Almost on cue, Spazzy came running up. We’d been talking outside and she must’ve heard Gina’s voice. She came up, stopped, set her whole hindquarters waggling and proceeded toward us in this joyous fashion. I sat down to meet her and she was immediately all over me, whining at her own happiness.

After that, she stayed by our door. A few times she managed to sneak past us into the apartment, but it wasn’t too hard to lead her back out and she didn’t seem to mind being by the door. We keep our bikes at the end of the hallway, just about six feet from the door and Spazzy seemed very comfortable back there with our bikes. The hallways are all open air, so she was out of the sun, but it’s not like she was inside. Gina put a rug down for her and I put a cup of peanut butter out and a bowl of water, she never touched these things other than to lap at the water once or twice, more out of excitement that thirst. The rug came back in (after being washed) and the peanut butter was tossed out.

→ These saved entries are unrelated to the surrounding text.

/-- A face whose three vertices lie in the ball is a face of `U1`, and so is any face adjacent to it across a bond
of the ball. [cite: BollobasRiordan2006, Ch. 7 §7.2.2 pp. 168–171] -/
theorem mem_U1_of_subset {x : HexVertex} (hx : hexFaceVertices x ⊆ triBall 1) : x ∈ U1 := by
  unfold U1
  rw [mem_facesOf_iff]
  exact ⟨faceVertex x 0, faceVertex_mem x 0, hx (faceVertex_mem x 0)⟩

/-- A face adjacent across a bond of the ball is a face of `U1`. [cite: BollobasRiordan2006, Ch. 7 §7.2.2 pp. 168–171] -/
theorem mem_U1_of_faceEdge_subset {x x' : HexVertex} (hadj : hexGraph.Adj x x') (he : faceEdge x x' ⊆ triBall 1) :
    x' ∈ U1 := by
  unfold U1
  rw [mem_facesOf_iff]
  have hcard : (faceEdge x x').card = 2 := ((hexGraph_adj_iff x x').1 hadj).2
  obtain ⟨s, hs⟩ : (faceEdge x x').Nonempty := by
    rw [← Finset.card_pos, hcard]; norm_num
  exact ⟨s, (Finset.mem_inter.1 hs).2, he hs⟩

/-- **Completeness of the inner-edge table**: every inner edge `{x, x'}` of `H_G` (`x` interior, `x'` across a bond
of `G`) is tabulated. [cite: BollobasRiordan2006, Ch. 7 §7.2.2 pp. 168–171] -/
theorem innerTab_complete : ∀ x ∈ U1, ∀ x' ∈ U1, hexFaceVertices x ⊆ triBall 1 → hexGraph.Adj x x' →
    faceEdge x x' ⊆ triBall 1 →
      (innerTab.any fun e => decide (faceAt e.1 = x) && decide (faceAt e.2 = x')) = true := by
  decide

Despite my happiness at this new friend, I was concerned. In three weeks we’d be moving out and this dog was becoming very attached to us, as we were to her. All weekend, we felt guilty going anywhere. Spazzy would follow us out to the street, trot after us a little and then sit there and watch out bikes disappear into the distance with a forlorn look on her face. Over the years, I’ve learned to ignore such looks. But I’ve also learned I am an emotional person and that I don’t forget the dogs I meet, no matter how incidental. A good portion of our conversation at home revolves around stray dogs we’ve met in places like Uruguay and Romania. Sweet, frolicsome dogs who acted as ambassadors, posed for pictures and made the places they lived so much more memorable. It only takes a few hours to get attached and Gina is even worse, for her, it’s a few minutes and she’s sold, already talking about future baths she’s going to give the dog. So while I liked having Spazzy around, I saw how our relationship was complicated.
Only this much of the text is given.